The runner default is the official TAU-2 user simulator if
eval.user_simulator_policy is omitted. The bundled OpenViking memory benchmark
config sets confirmation_aware, because a memory benchmark should not treat
user confirmation as task completion before the backend write has happened.
confirmation_aware applies a small idempotent prompt patch to the configured
TAU-2 checkout before planning or running. The patch appends only the behavioral
confirmation boundary to the TAU-2 user simulator guidelines; metadata such as
the upstream PR link is kept in run artifacts, not in the simulator prompt.
Reference: sierra-research/tau2-bench#297.
Optional fixed-first-user fixtures keep the first simulated user turn stable while preserving live simulator behavior after that turn:
export TAU2_RETAIL_FIXED_FIRST_USER_FILE=/path/to/retail_fixture.json
export TAU2_AIRLINE_FIXED_FIRST_USER_FILE=/path/to/airline_fixture.json
Use config/official.yaml with a clean TAU-2 checkout when you need an
official-user-simulator parity run. If the checkout was already patched, the
artifact records that boundary instead of labeling the run pure official.

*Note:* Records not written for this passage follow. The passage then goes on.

/-!
# Barrier catalogue (SAWScalingLimit): SHARPER generic triviality of the domino technique class —
two more block instances cut the exceptional hypersurface down further (three determinants per branch)

Companion of `PlaquetteWalkDominoRigidity`: there a nonzero two-plaquette identity with `u₁u₂ ≠ 0` was
located on `{dominoDetA = 0} ∪ {dominoDetS = 0}`. Here two more instances of the `2 × 2` block — from the
SOUTH side of the lower-left plaquette `(0,0)` and from the SOUTH side of the lower-right plaquette `(1,0)` —
and their half-turn images (north sides of `(1,0)` / `(0,0)` in the block below) are typed (4 + 4 `decide`
instances of the certified enumerator). They give the antisymmetric determinants `dominoDetA2` (14 terms,
linear in `w₁`) and `dominoDetA3` (14 terms, linear in `w₂`) and the symmetric determinants `dominoDetS2`,
`dominoDetS3` (23 terms each; `w₁` resp. `w₂` enter through the walk doubling a corner resp. a co-corner
plaquette of the block). ★★ `eq_zero_of_exactDominoVertexRelation_sharp`: for `u₁u₂ ≠ 0`, `t ≠ 0`, if ONE
of `dominoDetA, dominoDetA2, dominoDetA3` and ONE of `dominoDetS, dominoDetS2, dominoDetS3` is nonzero, every
exact domino relation is trivial; equivalently (★★ `PlaquetteWalkDominoGenericTrivialitySharp_holds`) a
nonzero identity lies on `{dominoDetA = dominoDetA2 = dominoDetA3 = 0} ∪ {dominoDetS = dominoDetS2 = dominoDetS3 = 0}`
— an explicit algebraic set; it has codimension TWO: it contains the four families `{v = ±1, u₂ = ±t²u₁}`
(A-branch) / `{v = ±1, u₁ = ±t²u₂}` (S-branch) with `w₁, w₂` free and one further family per branch over
`Q(u₁,v,t) = (1+t⁴)²u₁²(u₁²−v²−1) + 4t⁴v² = 0` (lane exact algebra, lit-2 g21, `pub-sawmu-lit-2/g21/cells/domY3/`)
— as well as Glazman's degenerate family. Also typed: the factorisation ★ `dominoDetA = −P₋·P₊`
(`dominoDetA_eq_neg_mul`). Uniform SAW specialisations: `dominoDetA2_saw`, `dominoDetS2_saw`.

Sources: [cite: GlazmanManolescu2019, §1 Fig. 1,
    eq. (1); Lemma 2.1 (statement, "in the form given in [Gl]")];
[cite: Glazman2015WeightedSAW, Lemma 3.1 (proof: grouping of the walks at a rhombus; "solving this linear system")]; [cite: IkhlefCardy2009, §3
(determinant of the local linear system)]; [cite: DuminilCopinSmirnov2012,
    Lemma 1]. Status in print: as for
`PlaquetteWalkDominoRigidity` — the determinant device is printed for one plaquette; the two-plaquette
determinants are the venture lane's («pcv-sawmu», Tier B SEARCH 1,
    b-engine-1 gen 14) — NEW-IN-WRITING
(modest; label lit-2 g20/g21). Not claimed: that the exceptional set carries identities off the known families;
whether the codimension-two families above carry nonzero domino identities is OPEN (lane question).
Implementation: `rowLW_mul` … `rowRS_mul`, `instBlockW`, `instBlockE` are private in
`PlaquetteWalkDominoRigidity` and `vertexFunctional_mul_pow_eq_rowSumN` in `PlaquetteWalkSpinRigidity`; read
via `open private … from`.
-/

noncomputable section
import Summits.HubbardSuperconductivity.HubbardSuperconductivity.Theorems.AnisotropyChordTransferFibre3FinXDEvalW

/-!
# Route `AnisotropyChord` / H0 rotor rung: FIN per-`L` row-D (KT-2a″) cell facts, `L = 24`, cells 127–127

Kernel facts `xdCellAny0 24 (49/50) la lb aD = true` (in-kernel point tables, zero data; `decide +kernel`) for the combined-cell
grid of `L = 24` (g5 design, 1–2.5 % cells); assembled in `…FinXDTwentyFour`.  Prover seat `hubbard-h0-rotor-p3` g7; helper for piece A =
stmt-HubbardSuperconductivity-23918 of rung 19089 (`--supports`, helper class).  WHAT THIS IS NOT: nothing here proves superconductivity in the
Hubbard model (rotor TARGET as worded stays FALSE, g15 verdict); kernel facts for ONE hypothesis of ONE conditional reduction.
-/

set_option linter.dupNamespace false
set_option autoImplicit false

namespace Summit.HubbardSuperconductivity.HubbardSuperconductivity.Theorems.AnisotropyChord.Transfer.Fibre3

namespace FinXD

/-- cell 127 of `L = 24` (`cert`). [folklore] -/
theorem xd24_127 : xdCellAny0 24 (49/50 : ℚ) 2140385446226752 2193895082382421 (2/25 : ℚ) = true := by (rw [← xdCellAnyW0_eq]; decide +kernel)

end FinXD

end Summit.HubbardSuperconductivity.HubbardSuperconductivity.Theorems.AnisotropyChord.Transfer.Fibre3
open Set Metric Filter
open scoped Topology ContDiff ComplexConjugate
open Literature.Analysis.Calculus.ConstrainedCriticalFamily (symm_equivariant symm_eq_of_equivariant symm_eventuallyEq contDiffAt_symm_iff fderiv_symm_eq
  fderiv_fderiv_symm_eq fderiv_symm_eventuallyEq)
open Literature.MathematicalPhysics.QuantumFieldTheory.Balaban1983to89.Node00 (SU coeField coeField_apply SmallBelow ConstrSet constrCard constrEnum)
open B15AveragingHolomorphic (iterMh)
open B15ComplexifiedDatumFamily (conjVec conjVec_cplxVec)
open B15SU2ChartHolomorphic (expMulC logCoordC)
open B15Prop1StateChartSU2 (exists_conjCLM exists_conjCLM_pi conjVec_conjVec expMulC_conjVec_coeField det_expMulC_coeField analyticAt_expMulC_right)
open B15Prop1DatumCoordinates (expMulC_zero_left)
open B15Prop1DatumCoordinatesTower (datumCoord_coeField_eq_zero_of_agreeOn_of_guardOn eventually_analyticAt_datumCoord_of_guardOn
  eventually_differentiableAt_datumCoord_of_guardOn eventually_datumCoord_real_of_guardOn eventually_datumCoord_theta_of_guardOn eventually_agreeOn_of_datumCoord_eq_of_guardOn)
open B15Prop1LocalChartAtBaseField (exists_conjCLM_submodule)
open B15Prop1ComplexWilsonAction (analyticAt_actionSum_expMulC actionSum_expMulC_conjVec)
open B15Prop1CriticalChartFromIFT (exists_localChart_of_criticalFamily_local)
open ExpMeanLog (expMeanLogSU)
open BlockAveraging (blockAvg)
open T4CubeChartGnomonic (SU2)
open T4Continuum B15DeterminingSets GaugeField
open scoped Matrix.Norms.L2Operator

/-! ## §2  The local chart at one base field -/

section Chart

variable {P : Params}
import Summits.HubbardSuperconductivity.HubbardSuperconductivity.Theorems.AnisotropyChordTransferFibre3FinXBSym

/-!
# Route `AnisotropyChord` / H0 rotor rung: FIN combined (rows `N₁` + C) certificate at `L = 13` — cell facts, part `e`

Kernel facts `xbcCellAny 13 (49/50) 20 la lb (c, bn) = true` (via the symmetric-table evaluator `xbcCellAnyW` of `…FinXBSym`: `rw [← xbcCellAnyW_eq]; decide +kernel`, zero data) for 1 λ-cells of the per-`L` cover
(`…FinXCCover.xbcCheck`; cell design: p3 g6 (g5 generator) scratch `xbc_design.py`, mirrors `xb_mirror.py`/`xc_mirror.py`); assembled in `…FinXBCThirteen`.
Prover seat `hubbard-h0-rotor-p3` g5; helper for piece A = stmt-HubbardSuperconductivity-23918 of rung 19089 (`--supports`, helper class).
WHAT THIS IS NOT: nothing here proves superconductivity in the Hubbard model (rotor TARGET as worded stays FALSE, g15 verdict); kernel facts for the FIN certificate of two hypotheses (rows `N₁`, C) of ONE conditional reduction.  Tree imports only; no sorry, no new axioms.
-/

set_option linter.dupNamespace false

namespace Summit.HubbardSuperconductivity.HubbardSuperconductivity.Theorems.AnisotropyChord.Transfer.Fibre3

namespace FinXB

set_option maxHeartbeats 4000000 in
/-- kernel fact: cell 17 at `L = 13` (certified, c = (2/5 : ℚ), b = 12/20). [folklore] -/
theorem xbc13_17 : xbcCellAny 13 (49/50 : ℚ) 20 512580041596382 525094202768169 ((2/5 : ℚ), (12 : ℕ)) = true := by
  rw [← xbcCellAnyW_eq]
  decide +kernel

end FinXB

end Summit.HubbardSuperconductivity.HubbardSuperconductivity.Theorems.AnisotropyChord.Transfer.Fibre3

Only completed retail + airline runs with the same config, same seeds/repeats,
and non-empty artifacts should be read as benchmark evidence. Partial runs,
single-task probes, or missing OpenViking corpus identity are diagnostics.
Executed runs write per-cell JSON under cell_results/ and a strategy/domain
aggregate under scoreboard.json. Memory training artifacts are shared by
domain and strategy under memory_corpora/, so repeated eval cells reuse the
same fresh corpus instead of rewriting it.